Vous êtes nombreux ici, vous vous agitez sous le blanc verdâtre du cuir crânien.
Drôle de chose assoiffée et exsangue à vouloir vivre mille vies, vous me happez vers des lieux où je crois m'être rendue il y a déjà des siècles.

Ce que je raconte, vois-tu, ce sont des couleuvres. De petits signaux pour dire sans dire ce qui m'émeut, me tracasse, et là où ça m’abîme. Pour porter hors de moi le plat de nouilles noires et molles qui se cuisine dans mon estomac bouillant quand je me mêle à l'autre. 
Je n'aime peut être rien autant qu'observer vivre mes semblables et l'étonnement sans cesse renouvelé qu'ils provoquent en moi. 
Il m'en coûte un repos essentiel, mais lorsque je capte ce tout petit détail du visage qui s'incline, la grâce de ce qui fuit au travers, comment la lumière a percé et le battement léger d'un œil qui fatigue de cet instant où l'on s'interroge sur soi-même : "ne suis-je pas monstrueux ?", et bien, enfin, je me sens liée.
Qu'ils me rassurent ces abandons furtifs, lorsque je perçois qu'à l'intérieur, vous êtes livrés aux mêmes bouillons.
Il y a aussi parfois, des attractions plus fortes. Mais l'on sait bien que c'est le nœud de chaque drame. 
Par la vitre du bus, sous un ciel brouillé, nous suivons le lit d'un fleuve couleur chlorophylle. Je pense à son visage en traversant la Suisse. [combien d'histoires et de secrets se sont installés sur ses épaules pour qu'elle ait autant d'ampleur ?].

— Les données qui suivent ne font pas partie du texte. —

/-!
# The force potential `Δ⁻¹∇·g` of a bounded integrable force slice is square integrable

Analysis/FluidPDE file (cell `pub/ns-blowup`, seat `ns-blowup-ecbridge-2` g2; PATH B of the
`E–C` endpoint, LIT-DOSSIER §41 / planner WORD STATUS l.1312). WHAT THIS IS NOT: not a statement
about Navier–Stokes — an elementary potential estimate (Young's inequality), used by the forced twin
of `isLerayHopfOn_of_finiteEnergy` (`TaoForcedFiniteEnergyLerayHopf`) to control the second term
`Δ⁻¹∇·f` of Tao's normalised pressure (9) `p = -Δ⁻¹∂ᵢ∂ⱼ(uᵢuⱼ) + Δ⁻¹∇·f` (Tao 2011 =
arXiv:1108.1165, (9) p. 5; Lemma 4.1 (i)) in the localised energy balance.

For a force slice `g : ℝ³ → ℝ³` the tree's `forcePotential g x = ∫ ∇Γ(x - y)·g(y) dy`
(`TaoForcedNormalisedPressure`, kernel `forceKernel z v = ⟨z, v⟩/(4π|z|³)`, `|forceKernel z v| ≤
|v|/(4π|z|²)`). Splitting the majorant kernel `κ(z) = (4π|z|²)⁻¹` at `|z| = 1` into
`κ₁ = κ·1_{|z|<1} ∈ L¹(ℝ³)` (`2 < 3`) and `κ₂ = κ·1_{|z|≥1} ∈ L²(ℝ³)` (`4 > 3`), Young's
inequality `‖k ⋆ h‖₂ ≤ ‖k‖₁‖h‖₂` (the tree's
`Literature.Analysis.UnboundedOperators.eLpNorm_convolution_le_lintegral_enorm_mul`), used once with
`(k, h) = (κ₁, |g|)` and once with `(k, h) = (|g|, κ₂)`, gives for `g` continuous, bounded and
integrable

  `‖Δ⁻¹∇·g‖_{L²} ≤ ‖κ₁‖_{L¹} ‖g‖_{L²} + ‖g‖_{L¹} ‖κ₂‖_{L²} < ∞`

(`eLpNorm_forcePotential_le`, `eLpNorm_forcePotential_lt_top`), together with the measurability of
`Δ⁻¹∇·g` (`aestronglyMeasurable_forcePotential`). (Gilbarg–Trudinger (2.12)–(2.14): `∇Γ` is
`O(|z|^{1-d})`; the split is the standard proof that the Riesz potential of order one maps
`L¹ ∩ L²(ℝ³)` into `L²`.)

## Mathlib / tree search

Mathlib: `integrableOn_ball_of_norm_le_rpow`, `integrable_one_add_norm` (radial integrability),
`MeasureTheory.convolution`, `convolution_flip`, `Integrable.comp_sub_left`,
`integral_sub_left_eq_self`, `StronglyMeasurable.integral_prod_right`; no Hardy–Littlewood–Sobolev
inequality in Mathlib (`lean search 'HardyLittlewoodSobolev|rieszPotential'` — nothing usable).
Tree: `forceKernel`, `forcePotential`, `forceKernel_eq_fin3` (`TaoForcedNormalisedPressure`), Young's
inequality `eLpNorm_convolution_le_lintegral_enorm_mul` (`UnboundedOperators/HeatKernel`).

## References

* T. Tao, *Localisation and compactness properties of the Navier–Stokes global regularity
  problem*, Anal. PDE 6 (2013) = arXiv:1108.1165 (`Tao2011`): (9) p. 5, Lemma 4.1 (i) p. 14.
* D. Gilbarg, N. S. Trudinger, *Elliptic partial differential equations of second order* (2001)
  (`GilbargTrudinger2001`): (2.12)–(2.14), Lemma 7.12 (potential estimates).
-/

noncomputable section

open MeasureTheory Set Filter Metric Topology Real
open scoped ENNReal NNReal RealInnerProductSpace

namespace Literature.Analysis.FluidPDE


/-! ## The majorant kernel `κ(z) = (4π|z|²)⁻¹` and its near/far parts -/

/-- **Pointwise bound of the force kernel**: `|∇Γ(z)·v| ≤ |v|/(4π|z|²)` (Cauchy–Schwarz; at
`z = 0` both sides vanish). [cite: GilbargTrudinger2001, (2.14)] -/
theorem abs_forceKernel_le (z v : (EuclideanSpace ℝ (Fin 3))) : |forceKernel z v| ≤ (4 * π * ‖z‖ ^ 2)⁻¹ * ‖v‖ := by
  rw [forceKernel_eq_fin3]
  rcases eq_or_ne z 0 with rfl | hz
  · simp
  have hz' : 0 < ‖z‖ := norm_pos_iff.2 hz
  rw [abs_div, abs_of_pos (by positivity : 0 < 4 * π * ‖z‖ ^ 3), div_le_iff₀ (by positivity)]
  calc |⟪z, v⟫| ≤ ‖z‖ * ‖v‖ := abs_real_inner_le_norm z v
    _ = (4 * π * ‖z‖ ^ 2)⁻¹ * ‖v‖ * (4 * π * ‖z‖ ^ 3) := by
        field_simp

/-- The majorant kernel is nonnegative. [folklore] -/
private theorem forceMajorant_nonneg (z : (EuclideanSpace ℝ (Fin 3))) : 0 ≤ (4 * π * ‖z‖ ^ 2)⁻¹ := by positivity

/-- The majorant kernel is measurable. [folklore] -/
private theorem measurable_forceMajorant : Measurable fun z : (EuclideanSpace ℝ (Fin 3)) => (4 * π * ‖z‖ ^ 2)⁻¹ :=
  ((continuous_const.mul (continuous_norm.pow 2)).measurable).inv

/-- **The near part `κ₁ = κ·1_{B(0,1)}` is integrable**: `|z|⁻²` with `2 < 3 = dim` on the unit
ball (Mathlib `integrableOn_ball_of_norm_le_rpow`). [cite: GilbargTrudinger2001, (2.14)] -/
theorem integrable_forceMajorant_near :
    Integrable ((ball (0 : (EuclideanSpace ℝ (Fin 3))) 1).indicator fun z : (EuclideanSpace ℝ (Fin 3)) => (4 * π * ‖z‖ ^ 2)⁻¹) := by
  rw [integrable_indicator_iff measurableSet_ball]
  refine integrableOn_ball_of_norm_le_rpow (by rw [finrank_euclideanSpace_fin]; norm_num)
    (C := (4 * π)⁻¹) (α := 2) (by rw [finrank_euclideanSpace_fin]; norm_num)
    (Eventually.of_forall fun z => ?_) measurable_forceMajorant.aestronglyMeasurable
  rw [Real.norm_of_nonneg (forceMajorant_nonneg z), mul_inv, Real.rpow_neg (norm_nonneg _),
    Real.rpow_two]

Et toi où es-tu? Qui hantes-tu de ton regard si aimé ? Grimpes-tu à ton arbre à Saïgon ?

À deux reprises dans la cuisine, m'affairant au ménage, cuivre récurant la fonte, au milieu des effluves de vinaigre et de bois mouillé, le vent tiède par la fenêtre ouverte a transporté jusqu'à moi cette odeur de lilas.
Pendant les nuits, encore ton corps comme une carcasse. Je repense à tes blagues : "Que prends-tu pour le dessert ?", tu répondais pour rire ; "Donne moi an half banana".